(Beginning of Information provided)
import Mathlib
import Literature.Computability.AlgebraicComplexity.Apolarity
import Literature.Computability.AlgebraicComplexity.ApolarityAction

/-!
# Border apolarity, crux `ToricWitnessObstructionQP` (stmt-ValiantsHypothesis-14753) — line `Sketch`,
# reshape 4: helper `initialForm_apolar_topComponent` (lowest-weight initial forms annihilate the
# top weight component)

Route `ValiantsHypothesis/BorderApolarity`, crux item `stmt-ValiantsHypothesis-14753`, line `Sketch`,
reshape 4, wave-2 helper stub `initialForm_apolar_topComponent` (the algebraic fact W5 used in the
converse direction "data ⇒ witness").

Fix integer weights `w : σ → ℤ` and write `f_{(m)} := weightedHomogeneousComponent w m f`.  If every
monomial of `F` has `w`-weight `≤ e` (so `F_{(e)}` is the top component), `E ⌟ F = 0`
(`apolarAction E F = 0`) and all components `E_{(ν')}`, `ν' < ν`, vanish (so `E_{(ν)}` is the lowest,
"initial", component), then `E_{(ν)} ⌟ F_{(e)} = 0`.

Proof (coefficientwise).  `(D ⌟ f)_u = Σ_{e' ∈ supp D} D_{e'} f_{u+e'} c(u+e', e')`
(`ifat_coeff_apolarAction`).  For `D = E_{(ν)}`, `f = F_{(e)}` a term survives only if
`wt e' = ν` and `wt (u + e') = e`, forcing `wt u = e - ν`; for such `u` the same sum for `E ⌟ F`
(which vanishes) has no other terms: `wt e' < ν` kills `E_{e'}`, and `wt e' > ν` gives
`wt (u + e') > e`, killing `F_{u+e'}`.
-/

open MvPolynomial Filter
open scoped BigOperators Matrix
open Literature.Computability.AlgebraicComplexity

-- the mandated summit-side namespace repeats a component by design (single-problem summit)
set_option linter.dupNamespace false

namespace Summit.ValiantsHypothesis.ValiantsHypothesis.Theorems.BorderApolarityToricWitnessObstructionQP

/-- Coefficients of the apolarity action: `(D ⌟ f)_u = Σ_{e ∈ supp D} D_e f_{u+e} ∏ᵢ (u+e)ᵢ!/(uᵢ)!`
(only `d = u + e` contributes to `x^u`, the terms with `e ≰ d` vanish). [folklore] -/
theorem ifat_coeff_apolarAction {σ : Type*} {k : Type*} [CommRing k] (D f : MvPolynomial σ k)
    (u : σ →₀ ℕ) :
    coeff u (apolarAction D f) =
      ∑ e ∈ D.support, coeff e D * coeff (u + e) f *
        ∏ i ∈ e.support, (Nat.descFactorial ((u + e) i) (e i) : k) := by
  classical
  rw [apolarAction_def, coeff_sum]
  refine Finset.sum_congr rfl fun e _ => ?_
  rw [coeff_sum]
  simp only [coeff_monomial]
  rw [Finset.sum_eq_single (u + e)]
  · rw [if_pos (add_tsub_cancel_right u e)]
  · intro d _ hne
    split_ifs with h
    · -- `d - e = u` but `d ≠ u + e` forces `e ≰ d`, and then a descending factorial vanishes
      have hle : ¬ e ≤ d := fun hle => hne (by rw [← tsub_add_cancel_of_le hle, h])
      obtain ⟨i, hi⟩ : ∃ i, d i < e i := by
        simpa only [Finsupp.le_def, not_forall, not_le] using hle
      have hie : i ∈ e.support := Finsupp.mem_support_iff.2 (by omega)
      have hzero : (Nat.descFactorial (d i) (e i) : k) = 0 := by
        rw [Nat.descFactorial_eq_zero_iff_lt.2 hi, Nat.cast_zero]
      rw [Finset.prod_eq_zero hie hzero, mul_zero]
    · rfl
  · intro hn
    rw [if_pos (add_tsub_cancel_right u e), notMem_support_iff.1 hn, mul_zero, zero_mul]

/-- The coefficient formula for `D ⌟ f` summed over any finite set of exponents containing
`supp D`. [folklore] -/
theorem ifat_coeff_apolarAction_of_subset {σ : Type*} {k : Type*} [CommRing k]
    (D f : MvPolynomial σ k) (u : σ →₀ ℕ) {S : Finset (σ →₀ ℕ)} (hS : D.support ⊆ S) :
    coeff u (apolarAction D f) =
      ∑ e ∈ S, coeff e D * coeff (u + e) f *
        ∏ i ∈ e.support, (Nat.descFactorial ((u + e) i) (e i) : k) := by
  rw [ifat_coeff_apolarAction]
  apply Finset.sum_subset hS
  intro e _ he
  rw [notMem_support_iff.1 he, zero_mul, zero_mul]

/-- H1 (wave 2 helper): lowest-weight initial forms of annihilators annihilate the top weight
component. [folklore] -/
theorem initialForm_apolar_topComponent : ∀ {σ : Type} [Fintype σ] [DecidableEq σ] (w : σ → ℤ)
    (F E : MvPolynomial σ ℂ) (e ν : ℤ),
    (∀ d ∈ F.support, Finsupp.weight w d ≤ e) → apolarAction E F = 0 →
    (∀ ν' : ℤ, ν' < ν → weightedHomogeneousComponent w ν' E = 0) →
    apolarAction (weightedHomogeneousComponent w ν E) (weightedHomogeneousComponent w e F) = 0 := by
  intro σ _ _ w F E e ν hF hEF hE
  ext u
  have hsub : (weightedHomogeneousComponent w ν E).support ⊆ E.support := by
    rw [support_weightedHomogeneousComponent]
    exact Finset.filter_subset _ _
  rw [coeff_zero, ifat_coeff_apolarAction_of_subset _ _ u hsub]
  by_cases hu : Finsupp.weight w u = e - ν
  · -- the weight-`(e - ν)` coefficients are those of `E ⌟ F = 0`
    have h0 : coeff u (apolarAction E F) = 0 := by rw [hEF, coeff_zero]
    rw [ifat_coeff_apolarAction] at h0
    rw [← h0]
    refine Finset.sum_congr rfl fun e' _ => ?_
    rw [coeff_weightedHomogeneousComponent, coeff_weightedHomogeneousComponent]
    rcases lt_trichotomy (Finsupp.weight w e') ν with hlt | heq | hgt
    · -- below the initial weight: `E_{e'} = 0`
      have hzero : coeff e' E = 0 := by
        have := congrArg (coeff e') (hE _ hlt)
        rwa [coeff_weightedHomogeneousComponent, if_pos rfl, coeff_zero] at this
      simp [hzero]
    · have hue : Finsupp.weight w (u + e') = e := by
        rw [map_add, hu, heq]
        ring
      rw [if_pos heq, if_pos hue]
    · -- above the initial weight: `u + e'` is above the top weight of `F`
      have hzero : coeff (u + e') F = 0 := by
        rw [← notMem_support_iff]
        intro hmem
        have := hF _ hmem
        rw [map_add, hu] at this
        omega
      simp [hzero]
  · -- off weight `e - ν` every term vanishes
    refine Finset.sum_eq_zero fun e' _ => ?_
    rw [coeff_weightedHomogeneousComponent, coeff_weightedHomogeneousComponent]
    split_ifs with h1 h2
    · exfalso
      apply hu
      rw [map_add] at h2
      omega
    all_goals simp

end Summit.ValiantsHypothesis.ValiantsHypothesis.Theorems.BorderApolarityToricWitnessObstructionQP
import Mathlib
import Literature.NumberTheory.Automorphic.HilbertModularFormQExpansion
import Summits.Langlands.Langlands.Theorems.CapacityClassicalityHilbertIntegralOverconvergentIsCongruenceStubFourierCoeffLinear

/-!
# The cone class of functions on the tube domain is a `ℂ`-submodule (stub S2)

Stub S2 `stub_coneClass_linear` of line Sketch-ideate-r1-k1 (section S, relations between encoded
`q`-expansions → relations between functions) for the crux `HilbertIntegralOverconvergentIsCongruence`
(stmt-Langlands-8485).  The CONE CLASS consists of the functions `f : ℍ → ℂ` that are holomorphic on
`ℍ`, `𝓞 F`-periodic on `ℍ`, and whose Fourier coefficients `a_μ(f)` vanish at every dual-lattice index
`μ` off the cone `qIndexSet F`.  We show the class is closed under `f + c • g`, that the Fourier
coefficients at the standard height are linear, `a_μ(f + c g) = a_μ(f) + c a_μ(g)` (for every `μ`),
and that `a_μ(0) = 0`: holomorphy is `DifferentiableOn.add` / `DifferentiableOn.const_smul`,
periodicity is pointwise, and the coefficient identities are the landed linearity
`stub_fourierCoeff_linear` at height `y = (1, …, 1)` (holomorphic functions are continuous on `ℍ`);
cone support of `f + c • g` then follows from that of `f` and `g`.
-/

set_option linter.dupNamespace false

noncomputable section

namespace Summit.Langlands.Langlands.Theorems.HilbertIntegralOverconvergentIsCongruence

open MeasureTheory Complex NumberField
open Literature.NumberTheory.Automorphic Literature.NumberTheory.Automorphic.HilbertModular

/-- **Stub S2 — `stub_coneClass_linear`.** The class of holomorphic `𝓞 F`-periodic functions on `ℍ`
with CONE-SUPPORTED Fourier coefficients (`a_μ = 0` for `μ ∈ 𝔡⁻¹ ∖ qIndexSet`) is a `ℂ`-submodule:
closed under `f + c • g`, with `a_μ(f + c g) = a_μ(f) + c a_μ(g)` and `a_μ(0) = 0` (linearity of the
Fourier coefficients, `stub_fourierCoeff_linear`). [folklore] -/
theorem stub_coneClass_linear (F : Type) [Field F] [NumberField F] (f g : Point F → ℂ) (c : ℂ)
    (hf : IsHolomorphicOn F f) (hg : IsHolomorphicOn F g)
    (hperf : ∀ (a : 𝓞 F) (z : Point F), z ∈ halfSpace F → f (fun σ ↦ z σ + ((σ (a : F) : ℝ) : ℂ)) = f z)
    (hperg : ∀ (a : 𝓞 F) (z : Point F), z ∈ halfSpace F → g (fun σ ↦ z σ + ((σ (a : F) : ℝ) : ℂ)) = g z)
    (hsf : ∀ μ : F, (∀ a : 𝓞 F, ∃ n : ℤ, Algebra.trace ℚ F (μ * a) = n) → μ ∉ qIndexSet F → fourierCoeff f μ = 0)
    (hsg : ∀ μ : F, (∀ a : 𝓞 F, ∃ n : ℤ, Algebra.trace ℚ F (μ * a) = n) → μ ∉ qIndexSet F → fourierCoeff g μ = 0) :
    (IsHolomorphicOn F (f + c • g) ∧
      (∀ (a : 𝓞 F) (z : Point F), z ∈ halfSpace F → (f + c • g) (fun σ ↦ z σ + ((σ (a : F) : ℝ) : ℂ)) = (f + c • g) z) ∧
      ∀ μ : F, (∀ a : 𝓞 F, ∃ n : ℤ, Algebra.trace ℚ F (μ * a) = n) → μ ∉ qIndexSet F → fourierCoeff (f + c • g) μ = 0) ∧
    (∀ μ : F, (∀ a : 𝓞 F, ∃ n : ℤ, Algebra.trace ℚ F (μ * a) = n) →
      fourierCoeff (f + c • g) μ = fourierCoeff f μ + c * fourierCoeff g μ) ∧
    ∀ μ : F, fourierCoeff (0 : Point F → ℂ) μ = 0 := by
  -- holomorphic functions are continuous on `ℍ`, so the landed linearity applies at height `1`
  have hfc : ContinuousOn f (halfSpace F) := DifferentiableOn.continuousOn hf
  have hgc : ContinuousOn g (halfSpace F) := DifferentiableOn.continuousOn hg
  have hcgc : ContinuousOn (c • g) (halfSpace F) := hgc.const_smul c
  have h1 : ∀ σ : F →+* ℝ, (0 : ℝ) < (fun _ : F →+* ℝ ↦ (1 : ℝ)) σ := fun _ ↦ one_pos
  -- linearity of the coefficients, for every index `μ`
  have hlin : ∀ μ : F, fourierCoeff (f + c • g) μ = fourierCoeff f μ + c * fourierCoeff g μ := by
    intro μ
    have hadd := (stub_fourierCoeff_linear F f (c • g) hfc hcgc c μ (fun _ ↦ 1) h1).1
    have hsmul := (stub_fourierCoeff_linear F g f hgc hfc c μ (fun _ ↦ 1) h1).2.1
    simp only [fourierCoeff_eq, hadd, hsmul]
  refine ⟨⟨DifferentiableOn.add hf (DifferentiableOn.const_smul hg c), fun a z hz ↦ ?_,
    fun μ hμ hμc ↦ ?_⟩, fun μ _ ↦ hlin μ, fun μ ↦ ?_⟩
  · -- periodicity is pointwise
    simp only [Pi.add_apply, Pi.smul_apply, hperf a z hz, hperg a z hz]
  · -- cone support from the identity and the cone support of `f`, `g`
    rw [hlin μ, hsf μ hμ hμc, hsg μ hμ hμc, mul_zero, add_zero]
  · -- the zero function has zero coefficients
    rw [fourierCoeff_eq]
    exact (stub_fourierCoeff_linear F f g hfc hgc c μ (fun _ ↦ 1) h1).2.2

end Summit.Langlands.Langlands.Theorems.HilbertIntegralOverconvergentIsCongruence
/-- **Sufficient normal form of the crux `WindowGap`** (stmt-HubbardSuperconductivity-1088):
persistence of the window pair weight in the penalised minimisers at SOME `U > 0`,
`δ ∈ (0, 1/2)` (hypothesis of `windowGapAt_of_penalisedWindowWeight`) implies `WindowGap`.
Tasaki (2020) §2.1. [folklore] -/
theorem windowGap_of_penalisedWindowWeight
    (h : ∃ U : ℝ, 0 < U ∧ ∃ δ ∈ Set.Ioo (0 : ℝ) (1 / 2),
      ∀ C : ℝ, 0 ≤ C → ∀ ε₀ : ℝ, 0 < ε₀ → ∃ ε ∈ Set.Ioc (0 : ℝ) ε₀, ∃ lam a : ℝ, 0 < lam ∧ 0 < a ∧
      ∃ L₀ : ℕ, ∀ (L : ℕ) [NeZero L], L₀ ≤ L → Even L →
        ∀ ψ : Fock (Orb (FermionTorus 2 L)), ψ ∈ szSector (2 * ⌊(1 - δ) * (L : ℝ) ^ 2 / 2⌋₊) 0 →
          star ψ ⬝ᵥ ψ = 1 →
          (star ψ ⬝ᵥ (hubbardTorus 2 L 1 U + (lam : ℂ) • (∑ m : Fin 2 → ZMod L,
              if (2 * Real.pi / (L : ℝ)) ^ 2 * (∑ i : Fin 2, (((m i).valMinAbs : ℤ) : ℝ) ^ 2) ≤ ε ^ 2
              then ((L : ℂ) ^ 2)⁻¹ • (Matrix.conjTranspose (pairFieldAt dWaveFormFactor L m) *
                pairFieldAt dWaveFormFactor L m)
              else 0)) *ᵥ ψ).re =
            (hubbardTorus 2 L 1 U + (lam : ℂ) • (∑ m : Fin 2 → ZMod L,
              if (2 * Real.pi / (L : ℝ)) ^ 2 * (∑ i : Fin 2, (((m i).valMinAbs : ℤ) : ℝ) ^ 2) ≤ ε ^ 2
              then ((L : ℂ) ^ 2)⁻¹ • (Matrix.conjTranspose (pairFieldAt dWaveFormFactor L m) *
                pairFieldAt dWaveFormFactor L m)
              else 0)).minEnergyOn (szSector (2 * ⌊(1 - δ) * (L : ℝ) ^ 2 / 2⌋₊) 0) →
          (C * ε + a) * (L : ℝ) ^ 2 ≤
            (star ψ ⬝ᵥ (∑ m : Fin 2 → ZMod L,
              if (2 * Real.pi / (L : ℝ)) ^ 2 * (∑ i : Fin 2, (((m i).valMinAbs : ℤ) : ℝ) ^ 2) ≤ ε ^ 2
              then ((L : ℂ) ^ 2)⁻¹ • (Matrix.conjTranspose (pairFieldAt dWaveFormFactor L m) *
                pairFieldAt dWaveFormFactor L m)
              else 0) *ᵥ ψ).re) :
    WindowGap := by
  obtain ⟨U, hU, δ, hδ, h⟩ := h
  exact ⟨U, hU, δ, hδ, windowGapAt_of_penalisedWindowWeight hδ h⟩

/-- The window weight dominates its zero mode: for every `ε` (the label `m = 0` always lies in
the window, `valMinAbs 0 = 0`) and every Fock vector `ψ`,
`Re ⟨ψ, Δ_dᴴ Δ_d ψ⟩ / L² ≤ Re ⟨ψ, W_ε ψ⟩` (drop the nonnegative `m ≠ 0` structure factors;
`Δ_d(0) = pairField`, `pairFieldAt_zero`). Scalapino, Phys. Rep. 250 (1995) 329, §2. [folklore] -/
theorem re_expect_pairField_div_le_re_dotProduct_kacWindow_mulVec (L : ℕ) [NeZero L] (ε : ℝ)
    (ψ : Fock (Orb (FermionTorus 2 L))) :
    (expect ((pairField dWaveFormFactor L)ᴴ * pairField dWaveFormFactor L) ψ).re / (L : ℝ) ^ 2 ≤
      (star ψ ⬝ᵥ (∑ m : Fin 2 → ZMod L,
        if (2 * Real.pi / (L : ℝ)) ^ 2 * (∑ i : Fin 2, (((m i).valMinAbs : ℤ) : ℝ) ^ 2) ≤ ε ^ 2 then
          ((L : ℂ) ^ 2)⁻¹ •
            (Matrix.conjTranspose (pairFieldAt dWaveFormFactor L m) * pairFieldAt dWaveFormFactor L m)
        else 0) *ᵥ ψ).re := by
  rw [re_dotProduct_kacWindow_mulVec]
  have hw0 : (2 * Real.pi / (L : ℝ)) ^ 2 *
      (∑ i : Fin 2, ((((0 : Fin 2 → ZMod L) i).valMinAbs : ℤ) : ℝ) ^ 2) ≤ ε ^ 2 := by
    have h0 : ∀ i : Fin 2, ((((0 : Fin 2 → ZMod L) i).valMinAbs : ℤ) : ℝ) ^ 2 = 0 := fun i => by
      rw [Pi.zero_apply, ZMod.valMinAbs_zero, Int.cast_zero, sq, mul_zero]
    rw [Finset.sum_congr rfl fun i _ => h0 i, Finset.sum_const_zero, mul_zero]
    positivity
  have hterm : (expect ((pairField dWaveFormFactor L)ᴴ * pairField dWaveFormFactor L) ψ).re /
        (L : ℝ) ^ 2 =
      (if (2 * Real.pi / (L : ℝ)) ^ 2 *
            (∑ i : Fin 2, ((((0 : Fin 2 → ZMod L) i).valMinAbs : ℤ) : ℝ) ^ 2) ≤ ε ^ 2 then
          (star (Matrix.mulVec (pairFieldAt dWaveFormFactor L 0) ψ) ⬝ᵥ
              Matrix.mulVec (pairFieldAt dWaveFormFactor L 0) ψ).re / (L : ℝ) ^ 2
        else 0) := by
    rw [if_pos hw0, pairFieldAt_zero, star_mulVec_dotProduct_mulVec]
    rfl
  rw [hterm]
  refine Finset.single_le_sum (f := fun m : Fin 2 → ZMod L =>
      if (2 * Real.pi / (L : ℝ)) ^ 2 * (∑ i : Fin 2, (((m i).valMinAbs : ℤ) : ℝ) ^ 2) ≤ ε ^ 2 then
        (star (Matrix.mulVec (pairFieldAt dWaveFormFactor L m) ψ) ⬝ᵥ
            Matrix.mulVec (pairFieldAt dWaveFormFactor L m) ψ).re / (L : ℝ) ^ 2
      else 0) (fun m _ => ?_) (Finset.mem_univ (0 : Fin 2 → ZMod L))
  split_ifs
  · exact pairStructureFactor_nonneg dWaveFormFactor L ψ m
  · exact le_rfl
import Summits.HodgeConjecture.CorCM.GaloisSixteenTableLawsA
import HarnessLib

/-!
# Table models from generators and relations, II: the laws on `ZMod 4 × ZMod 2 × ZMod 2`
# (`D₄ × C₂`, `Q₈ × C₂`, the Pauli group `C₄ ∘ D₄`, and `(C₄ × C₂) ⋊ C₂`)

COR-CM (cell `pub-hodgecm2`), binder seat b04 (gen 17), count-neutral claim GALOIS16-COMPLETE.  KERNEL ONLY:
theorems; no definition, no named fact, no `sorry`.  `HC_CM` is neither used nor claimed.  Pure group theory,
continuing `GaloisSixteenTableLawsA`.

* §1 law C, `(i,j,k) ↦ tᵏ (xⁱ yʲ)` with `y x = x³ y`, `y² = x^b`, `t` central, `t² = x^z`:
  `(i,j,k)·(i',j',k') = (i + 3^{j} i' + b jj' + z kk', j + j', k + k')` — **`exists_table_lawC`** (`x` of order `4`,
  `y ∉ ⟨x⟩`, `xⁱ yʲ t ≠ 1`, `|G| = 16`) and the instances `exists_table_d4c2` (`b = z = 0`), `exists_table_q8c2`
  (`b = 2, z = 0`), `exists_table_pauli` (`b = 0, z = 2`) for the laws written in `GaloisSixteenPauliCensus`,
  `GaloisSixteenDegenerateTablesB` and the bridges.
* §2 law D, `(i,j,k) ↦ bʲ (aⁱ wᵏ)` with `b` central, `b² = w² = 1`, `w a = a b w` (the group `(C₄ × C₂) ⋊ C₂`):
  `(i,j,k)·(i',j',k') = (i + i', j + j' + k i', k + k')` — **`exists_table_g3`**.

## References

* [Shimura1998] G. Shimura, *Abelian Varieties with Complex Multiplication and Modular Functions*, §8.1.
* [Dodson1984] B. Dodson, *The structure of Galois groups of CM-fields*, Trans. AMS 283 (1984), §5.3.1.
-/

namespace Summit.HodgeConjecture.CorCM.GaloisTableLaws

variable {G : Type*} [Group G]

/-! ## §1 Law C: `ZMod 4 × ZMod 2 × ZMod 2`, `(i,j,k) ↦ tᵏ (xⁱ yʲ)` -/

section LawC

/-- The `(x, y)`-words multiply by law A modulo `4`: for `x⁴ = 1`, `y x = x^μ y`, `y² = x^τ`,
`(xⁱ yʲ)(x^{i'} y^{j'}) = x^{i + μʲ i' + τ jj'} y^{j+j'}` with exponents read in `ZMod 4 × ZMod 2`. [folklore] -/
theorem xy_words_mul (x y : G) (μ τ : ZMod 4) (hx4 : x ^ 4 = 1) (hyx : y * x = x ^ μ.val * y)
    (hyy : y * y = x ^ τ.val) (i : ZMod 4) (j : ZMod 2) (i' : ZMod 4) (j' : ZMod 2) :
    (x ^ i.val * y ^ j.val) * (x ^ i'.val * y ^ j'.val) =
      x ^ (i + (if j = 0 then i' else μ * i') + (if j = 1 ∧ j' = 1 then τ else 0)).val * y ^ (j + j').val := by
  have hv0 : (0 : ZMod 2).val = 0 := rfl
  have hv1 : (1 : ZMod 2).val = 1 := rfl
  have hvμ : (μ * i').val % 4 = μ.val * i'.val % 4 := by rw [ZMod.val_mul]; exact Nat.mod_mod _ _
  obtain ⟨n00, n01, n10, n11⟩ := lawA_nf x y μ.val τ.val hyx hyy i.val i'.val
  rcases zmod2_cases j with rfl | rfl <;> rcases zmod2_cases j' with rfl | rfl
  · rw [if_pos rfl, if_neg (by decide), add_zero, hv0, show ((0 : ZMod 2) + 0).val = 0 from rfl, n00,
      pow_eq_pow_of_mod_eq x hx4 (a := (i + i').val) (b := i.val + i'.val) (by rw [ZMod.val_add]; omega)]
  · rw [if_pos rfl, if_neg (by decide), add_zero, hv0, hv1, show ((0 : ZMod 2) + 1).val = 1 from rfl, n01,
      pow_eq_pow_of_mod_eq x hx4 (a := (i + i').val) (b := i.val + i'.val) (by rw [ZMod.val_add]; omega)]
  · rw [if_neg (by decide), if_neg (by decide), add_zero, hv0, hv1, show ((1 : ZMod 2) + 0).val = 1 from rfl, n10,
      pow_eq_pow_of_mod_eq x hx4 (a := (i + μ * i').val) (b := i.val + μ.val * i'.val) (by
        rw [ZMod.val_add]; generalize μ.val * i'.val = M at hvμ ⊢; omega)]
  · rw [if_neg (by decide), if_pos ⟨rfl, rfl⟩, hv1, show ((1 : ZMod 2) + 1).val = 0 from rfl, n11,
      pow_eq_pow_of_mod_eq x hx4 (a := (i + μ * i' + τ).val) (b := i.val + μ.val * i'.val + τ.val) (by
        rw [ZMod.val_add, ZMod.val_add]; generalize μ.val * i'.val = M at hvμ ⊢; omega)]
(End of Information provided)
Try it: Could you retype exactly the lines above, starting at the line that contains "rcases lt_trichotomy (Finsupp.weight" and ending at the line that contains "(holomorphic functions are", and nothing more?

Written solution:
    rcases lt_trichotomy (Finsupp.weight w e') ν with hlt | heq | hgt
    · -- below the initial weight: `E_{e'} = 0`
      have hzero : coeff e' E = 0 := by
        have := congrArg (coeff e') (hE _ hlt)
        rwa [coeff_weightedHomogeneousComponent, if_pos rfl, coeff_zero] at this
      simp [hzero]
    · have hue : Finsupp.weight w (u + e') = e := by
        rw [map_add, hu, heq]
        ring
      rw [if_pos heq, if_pos hue]
    · -- above the initial weight: `u + e'` is above the top weight of `F`
      have hzero : coeff (u + e') F = 0 := by
        rw [← notMem_support_iff]
        intro hmem
        have := hF _ hmem
        rw [map_add, hu] at this
        omega
      simp [hzero]
  · -- off weight `e - ν` every term vanishes
    refine Finset.sum_eq_zero fun e' _ => ?_
    rw [coeff_weightedHomogeneousComponent, coeff_weightedHomogeneousComponent]
    split_ifs with h1 h2
    · exfalso
      apply hu
      rw [map_add] at h2
      omega
    all_goals simp

end Summit.ValiantsHypothesis.ValiantsHypothesis.Theorems.BorderApolarityToricWitnessObstructionQP
import Mathlib
import Literature.NumberTheory.Automorphic.HilbertModularFormQExpansion
import Summits.Langlands.Langlands.Theorems.CapacityClassicalityHilbertIntegralOverconvergentIsCongruenceStubFourierCoeffLinear

/-!
# The cone class of functions on the tube domain is a `ℂ`-submodule (stub S2)

Stub S2 `stub_coneClass_linear` of line Sketch-ideate-r1-k1 (section S, relations between encoded
`q`-expansions → relations between functions) for the crux `HilbertIntegralOverconvergentIsCongruence`
(stmt-Langlands-8485).  The CONE CLASS consists of the functions `f : ℍ → ℂ` that are holomorphic on
`ℍ`, `𝓞 F`-periodic on `ℍ`, and whose Fourier coefficients `a_μ(f)` vanish at every dual-lattice index
`μ` off the cone `qIndexSet F`.  We show the class is closed under `f + c • g`, that the Fourier
coefficients at the standard height are linear, `a_μ(f + c g) = a_μ(f) + c a_μ(g)` (for every `μ`),
and that `a_μ(0) = 0`: holomorphy is `DifferentiableOn.add` / `DifferentiableOn.const_smul`,
periodicity is pointwise, and the coefficient identities are the landed linearity
`stub_fourierCoeff_linear` at height `y = (1, …, 1)` (holomorphic functions are continuous on `ℍ`);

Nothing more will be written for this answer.